→ **About this task**
Read the data below line by line and copy each one with "trans" in it.
----- Material for the task -----
import Mathlib

/-!
# stub-ideation k1 (gen 13) sketch — `stub_cmLambdaLower` = RSL_g (stmt-BirchSwinnertonDyer-22608)

TECHNIQUE: weaken / strengthen.  Theme: the LEVEL PLACES `w ∣ M` on the road of record
(`Lines/onepair.lean` v2c, S57 split) and the finiteness clause (8) of the supply datum.

Nothing here proves BSD, RSL_g or `ResidualThetaCountLowerPureAtTwo`; these are pure-algebra
helper lemmas (all PROVED, no `sorry`) that the LEAD may cite:

* `finite_baseChange_of_submodule`      (H-b) `K ⊗ A`, `K ⊗ (B ⧸ A)` finite ⇒ `K ⊗ B` finite;
* `subsingleton_baseChange_of_torsion`  (H-c) elementwise `R`-torsion ⇒ `K ⊗ M = 0`;
* `finite_baseChange_quotient_of_dualityData` (L1) clause (8) `Module.Finite K (K ⊗ (P ⧸ locd Z))`
  from (DH) + (7) + «`Sg⋆` has finite rank» (= the supply's own hypothesis `hfin` via p665052) —
  no local finiteness at any place, (ORTH) unused;
* `finrank_baseChange_quotient_map_le`   (L2) dropping blocks of `P` can only lower the counted
  `finrank`, once (L1) has made the full quotient `Module.Finite`;
* the `ℤ_[p] / ℚ_[p]` specialisations in the datum's literal currency.
-/

namespace Summit.BirchSwinnertonDyer.BirchSwinnertonDyer.Cruxes.ResidualThetaCountLowerPureAtTwo.SideaK1G13

open TensorProduct

universe u v w

variable (R : Type u) (K : Type v) [CommRing R] [Field K] [Algebra R K]

/-- (H-b) Extension-closure of «finite rank after base change»: tensoring is right exact, so
`K ⊗ B` is an extension of `K ⊗ (B ⧸ A)` by a quotient of `K ⊗ A`. No flatness needed. -/
theorem finite_baseChange_of_submodule {B : Type w} [AddCommGroup B] [Module R B]
    (A : Submodule R B) [Module.Finite K (K ⊗[R] A)] [Module.Finite K (K ⊗[R] (B ⧸ A))] :
    Module.Finite K (K ⊗[R] B) := by
  let f : K ⊗[R] A →ₗ[K] K ⊗[R] B := A.subtype.baseChange K
  let g : K ⊗[R] B →ₗ[K] K ⊗[R] (B ⧸ A) := A.mkQ.baseChange K
  have hfg : Function.Exact f g := by
    have h := lTensor_exact K (LinearMap.exact_subtype_mkQ A) (Submodule.mkQ_surjective A)
    intro y
    simpa [f, g, LinearMap.baseChange_eq_ltensor] using h y
  have hg : Function.Surjective g := by
    simpa [g, LinearMap.baseChange_eq_ltensor] using
      LinearMap.lTensor_surjective K (Submodule.mkQ_surjective A)
  haveI : Module.Finite K (LinearMap.range f) := Module.Finite.range f
  haveI : Module.Finite K ((K ⊗[R] B) ⧸ LinearMap.range f) :=
    Module.Finite.equiv (hfg.linearEquivOfSurjective hg).symm
  exact Module.Finite.of_submodule_quotient (LinearMap.range f)

/-- (H-c) An elementwise `R`-torsion module (each element killed by some `a` that becomes a unit
in `K`) dies after base change to `K`. -/
theorem subsingleton_baseChange_of_torsion {M : Type w} [AddCommGroup M] [Module R M]
    (htor : ∀ m : M, ∃ a : R, IsUnit (algebraMap R K a) ∧ a • m = 0) :
    Subsingleton (K ⊗[R] M) := by
  refine ⟨fun x y ↦ ?_⟩
  suffices h : ∀ z : K ⊗[R] M, z = 0 by rw [h x, h y]
  intro z
  induction z using TensorProduct.induction_on with
  | zero => rfl
  | tmul k m =>
      obtain ⟨a, ha, ham⟩ := htor m
      obtain ⟨u, hu⟩ := ha
      have : k ⊗ₜ[R] m = (u⁻¹ : Kˣ).1 • ((algebraMap R K a) • (k ⊗ₜ[R] m)) := by
        rw [← mul_smul, ← hu, Units.inv_mul, one_smul]
      rw [this, algebraMap_smul, TensorProduct.smul_tmul', TensorProduct.smul_tmul, ham,
        TensorProduct.tmul_zero, smul_zero]
  | add x y hx hy => rw [hx, hy, add_zero]

theorem finite_baseChange_of_torsion {M : Type w} [AddCommGroup M] [Module R M]
    (htor : ∀ m : M, ∃ a : R, IsUnit (algebraMap R K a) ∧ a • m = 0) :
    Module.Finite K (K ⊗[R] M) := by
  haveI := subsingleton_baseChange_of_torsion R K htor
  infer_instance

/-- (L1) **Clause (8) of the supply datum is derivable.**  Setting of `IntDualityData` in one
currency: `pair : P → D` (`D = Sg⋆ = CharacterModule Sg`), `locd : H → P`, `Z ≤ H`.  Hypotheses:
`K ⊗ D` finite (⟸ the supply's `hfin` via p665052 `module_finite_characterModule_of_finite_scalarH1_torsion`),
`K ⊗ (H ⧸ Z)` finite (= clause (7)), flatness of `K` over `R` (`ℚ₂ / ℤ₂`: a localisation), and
(DH) with slack `a` a unit in `K`.  Conclusion: `K ⊗ (P ⧸ locd Z)` finite = clause (8).
(ORTH) is not used; no finiteness of any local block of `P` is used. -/
theorem finite_baseChange_quotient_of_dualityData [Module.Flat R K]
    {P H D : Type w} [AddCommGroup P] [Module R P] [AddCommGroup H] [Module R H]
    [AddCommGroup D] [Module R D]
    (pair : P →ₗ[R] D) (locd : H →ₗ[R] P) (Z : Submodule R H)
    [Module.Finite K (K ⊗[R] D)] [Module.Finite K (K ⊗[R] (H ⧸ Z))]
    (hDH : ∀ t : P, pair t = 0 → ∃ a : R, IsUnit (algebraMap R K a) ∧ ∃ x : H, a • t = locd x) :
    Module.Finite K (K ⊗[R] (P ⧸ Z.map locd)) := by
  classical
  set LZ : Submodule R P := Z.map locd with hLZ
  set LH : Submodule R P := LinearMap.range locd with hLH
  set Kp : Submodule R P := LinearMap.ker pair with hKp
  have hZH : LZ ≤ LH := by
    rintro _ ⟨x, -, rfl⟩; exact ⟨x, rfl⟩
  -- the two intermediate submodules of `Q := P ⧸ LZ`
  set S₁ : Submodule R (P ⧸ LZ) := LH.map LZ.mkQ with hS₁
  set S₂ : Submodule R (P ⧸ LZ) := (LH ⊔ Kp).map LZ.mkQ with hS₂
  have h12 : S₁ ≤ S₂ := Submodule.map_mono le_sup_left
  -- (a) `K ⊗ S₁` finite: `S₁` is a quotient of `H ⧸ Z`
  have hZle : Z ≤ LinearMap.ker (LZ.mkQ ∘ₗ locd) := by
    intro x hx
    simp only [LinearMap.mem_ker, LinearMap.coe_comp, Function.comp_apply, Submodule.mkQ_apply,
      Submodule.Quotient.mk_eq_zero]
    exact ⟨x, hx, rfl⟩
  let φ : (H ⧸ Z) →ₗ[R] (P ⧸ LZ) := Z.liftQ (LZ.mkQ ∘ₗ locd) hZle
  have hφ : LinearMap.range φ = S₁ := by
    rw [Submodule.range_liftQ, LinearMap.range_comp, hS₁, hLH]
  haveI hS₁fin : Module.Finite K (K ⊗[R] S₁) := by
    have hsurj : Function.Surjective (φ.rangeRestrict) := LinearMap.surjective_rangeRestrict φ
    have : Module.Finite K (K ⊗[R] (LinearMap.range φ)) := by
      refine Module.Finite.of_surjective ((φ.rangeRestrict).baseChange K) ?_
      simpa [LinearMap.baseChange_eq_ltensor] using LinearMap.lTensor_surjective K hsurj
    rw [hφ] at this
    exact this
  -- (b) `S₂ ⧸ S₁` is torsion (this is (DH)), hence dies after base change
  let S₁₂ : Submodule R S₂ := S₁.comap S₂.subtype
  haveI : Module.Finite K (K ⊗[R] S₁₂) := by
    let e : S₁ ≃ₗ[R] S₁₂ :=
      (Submodule.comapSubtypeEquivOfLe h12).symm
    exact Module.Finite.equiv (LinearEquiv.baseChange R K _ _ e)
  haveI : Module.Finite K (K ⊗[R] (S₂ ⧸ S₁₂)) := by
    refine finite_baseChange_of_torsion R K fun m ↦ ?_
    induction m using Submodule.Quotient.induction_on with
    | H s =>
      obtain ⟨s, hs⟩ := s
      rw [hS₂, Submodule.mem_map] at hs
      obtain ⟨p, hp, rfl⟩ := hs
      obtain ⟨l, hl, t, ht, rfl⟩ := Submodule.mem_sup.1 hp
      rw [hKp, LinearMap.mem_ker] at ht
      obtain ⟨a, ha, x, hx⟩ := hDH t ht
      refine ⟨a, ha, ?_⟩
      rw [← Submodule.Quotient.mk_smul, Submodule.Quotient.mk_eq_zero, Submodule.mem_comap]
      change a • LZ.mkQ (l + t) ∈ S₁
      rw [← map_smul, smul_add, hx, hS₁]
      exact ⟨a • l + locd x, Submodule.add_mem _ (Submodule.smul_mem _ a hl) ⟨x, rfl⟩, rfl⟩
  haveI hS₂fin : Module.Finite K (K ⊗[R] S₂) := finite_baseChange_of_submodule R K S₁₂
  -- (c) `Q ⧸ S₂ ≃ P ⧸ (LH ⊔ Kp)` is a quotient of `P ⧸ Kp ↪ D`: flatness + finiteness of `K ⊗ D`
  haveI : Module.Finite K (K ⊗[R] ((P ⧸ LZ) ⧸ S₂)) := by
    have hle : LZ ≤ LH ⊔ Kp := hZH.trans le_sup_left
    let e : ((P ⧸ LZ) ⧸ S₂) ≃ₗ[R] P ⧸ (LH ⊔ Kp) := Submodule.quotientQuotientEquivQuotient LZ (LH ⊔ Kp) hle
    -- `P ⧸ Kp ↪ D`
    let ι : (P ⧸ Kp) →ₗ[R] D := Kp.liftQ pair le_rfl
    have hι : Function.Injective ι := by
      rw [← LinearMap.ker_eq_bot]
      exact Submodule.ker_liftQ_eq_bot _ _ _ (by rw [hKp])
    haveI : Module.Finite K (K ⊗[R] (P ⧸ Kp)) :=
      Module.Finite.of_injective (ι.baseChange K) (by
        simpa [LinearMap.baseChange_eq_ltensor] using
          Module.Flat.lTensor_preserves_injective_linearMap ι hι)
    -- `P ⧸ Kp ↠ P ⧸ (LH ⊔ Kp)`
    let ψ : (P ⧸ Kp) →ₗ[R] P ⧸ (LH ⊔ Kp) := Submodule.factor (le_sup_right : Kp ≤ LH ⊔ Kp)
    have hψ : Function.Surjective ψ := Submodule.factor_surjective _
    haveI : Module.Finite K (K ⊗[R] (P ⧸ (LH ⊔ Kp))) := by
      refine Module.Finite.of_surjective (ψ.baseChange K) ?_
      simpa [LinearMap.baseChange_eq_ltensor] using LinearMap.lTensor_surjective K hψ
    exact Module.Finite.equiv (LinearEquiv.baseChange R K _ _ e.symm)
  exact finite_baseChange_of_submodule R K S₂

/-- (L2) **Dropping blocks can only lower the counted rank.**  For a surjection `π : P ↠ P♮`
(projection away from the level blocks) and `L ≤ P`: `finrank K (K ⊗ (P♮ ⧸ π L)) ≤ finrank K (K ⊗ (P ⧸ L))`
as soon as the right-hand side is `Module.Finite` (supplied by (L1)).  So the place-cut count
may be run on `2 ∪ good` only, while the level blocks stay inside `P` for (EH)/(DH). -/
theorem finrank_baseChange_quotient_map_le {P P' : Type w} [AddCommGroup P] [Module R P]
    [AddCommGroup P'] [Module R P'] (π : P →ₗ[R] P') (hπ : Function.Surjective π)
    (L : Submodule R P) [Module.Finite K (K ⊗[R] (P ⧸ L))] :
    Module.finrank K (K ⊗[R] (P' ⧸ L.map π)) ≤ Module.finrank K (K ⊗[R] (P ⧸ L)) := by
  let g : (P ⧸ L) →ₗ[R] (P' ⧸ L.map π) := L.mapQ (L.map π) π (Submodule.le_comap_map π L)
  have hg : Function.Surjective g := by
    rintro ⟨y⟩
    obtain ⟨x, rfl⟩ := hπ y
    exact ⟨Submodule.Quotient.mk x, rfl⟩
  have hG : Function.Surjective (g.baseChange K) := by
    simpa [LinearMap.baseChange_eq_ltensor] using LinearMap.lTensor_surjective K hg
  calc Module.finrank K (K ⊗[R] (P' ⧸ L.map π))
      = Module.finrank K (LinearMap.range (g.baseChange K)) := by
          rw [LinearMap.range_eq_top.2 hG, finrank_top]
    _ ≤ Module.finrank K (K ⊗[R] (P ⧸ L)) := LinearMap.finrank_range_le _

/-! ### The datum's literal currency: `R = ℤ_[p]`, `K = ℚ_[p]`, slack `a ≠ 0`. -/

instance flat_padic (p : ℕ) [Fact p.Prime] : Module.Flat ℤ_[p] ℚ_[p] :=
  IsLocalization.flat ℚ_[p] (nonZeroDivisors ℤ_[p])

theorem isUnit_algebraMap_padic {p : ℕ} [Fact p.Prime] {a : ℤ_[p]} (ha : a ≠ 0) :
    IsUnit (algebraMap ℤ_[p] ℚ_[p] a) :=
  (IsFractionRing.to_map_ne_zero_of_mem_nonZeroDivisors (mem_nonZeroDivisors_of_ne_zero ha)).isUnit

/-- (L1) in the currency of `stub_onePairSupply`'s clause (8): with `hDH` exactly as clause (DH)
`∀ t, pair t = 0 → ∃ a : ℤ_[2], a ≠ 0 ∧ ∃ x, a • t = locd x`. -/
theorem finite_padic_baseChange_quotient_of_dualityData (p : ℕ) [Fact p.Prime]
    {P H D : Type w} [AddCommGroup P] [Module ℤ_[p] P] [AddCommGroup H] [Module ℤ_[p] H]
    [AddCommGroup D] [Module ℤ_[p] D]
    (pair : P →ₗ[ℤ_[p]] D) (locd : H →ₗ[ℤ_[p]] P) (Z : Submodule ℤ_[p] H)
    [Module.Finite ℚ_[p] (ℚ_[p] ⊗[ℤ_[p]] D)] [Module.Finite ℚ_[p] (ℚ_[p] ⊗[ℤ_[p]] (H ⧸ Z))]
    (hDH : ∀ t : P, pair t = 0 → ∃ a : ℤ_[p], a ≠ 0 ∧ ∃ x : H, a • t = locd x) :
    Module.Finite ℚ_[p] (ℚ_[p] ⊗[ℤ_[p]] (P ⧸ Z.map locd)) :=
  finite_baseChange_quotient_of_dualityData ℤ_[p] ℚ_[p] pair locd Z fun t ht ↦ by
    obtain ⟨a, ha, x, hx⟩ := hDH t ht
    exact ⟨a, isUnit_algebraMap_padic ha, x, hx⟩


/-- (H-a) adapter for the `D`-slot of (L1): the supply's `hfin` gives `Module.Finite 𝒪 (CharacterModule ↥Sg)`
(p665052 `module_finite_characterModule_of_finite_scalarH1_torsion`); `𝒪 = padicCoeffIntegers (Set.range ι)` is
module-finite over `ℤ_[2]`, so `ℚ_[2] ⊗[ℤ_[2]] Sg⋆` is finite over `ℚ_[2]`. -/
theorem finite_padic_baseChange_of_finite_over (p : ℕ) [Fact p.Prime] (O : Type u) [CommRing O]
    [Algebra ℤ_[p] O] [Module.Finite ℤ_[p] O] (D : Type w) [AddCommGroup D] [Module O D]
    [Module ℤ_[p] D] [IsScalarTower ℤ_[p] O D] [Module.Finite O D] :
    Module.Finite ℚ_[p] (ℚ_[p] ⊗[ℤ_[p]] D) := by
  haveI : Module.Finite ℤ_[p] D := Module.Finite.trans O D
  infer_instance

/-- (H-d, signature only) currency descent for clause (7): `Frac(𝒪) ⊗_𝒪 N` finite over `Frac(𝒪)` ⇒
`ℚ_[p] ⊗_{ℤ_[p]} N` finite over `ℚ_[p]` (both are the localisation `N[1/p]`, `𝒪` a DVR finite over `ℤ_[p]`;
cf. the T31 «one currency» conversions).  Stated as a `Prop`; the LEAD's (ii_D′) proof can emit either currency. -/
def FracToPadicCurrency (p : ℕ) [Fact p.Prime] (O : Type u) [CommRing O] [IsDomain O] [Algebra ℤ_[p] O]
    (N : Type w) [AddCommGroup N] [Module O N] [Module ℤ_[p] N] [IsScalarTower ℤ_[p] O N] : Prop :=
  Module.Finite (FractionRing O) ((FractionRing O) ⊗[O] N) → Module.Finite ℚ_[p] (ℚ_[p] ⊗[ℤ_[p]] N)

/-- `Submodule.map locd Z` is the datum's `Submodule.span ℤ_[2] (locd '' Z)`. -/
theorem span_image_eq_map {p : ℕ} [Fact p.Prime] {P H : Type w} [AddCommGroup P] [Module ℤ_[p] P]
    [AddCommGroup H] [Module ℤ_[p] H] (locd : H →ₗ[ℤ_[p]] P) (Z : Submodule ℤ_[p] H) :
    Submodule.span ℤ_[p] (locd '' (Z : Set H)) = Z.map locd := by
  rw [← Submodule.map_span, Submodule.span_eq]

end Summit.BirchSwinnertonDyer.BirchSwinnertonDyer.Cruxes.ResidualThetaCountLowerPureAtTwo.SideaK1G13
-----
→ **Problem solution**
    have hle : LZ ≤ LH ⊔ Kp := hZH.trans le_sup_left
  haveI : Module.Finite ℤ_[p] D := Module.Finite.trans O D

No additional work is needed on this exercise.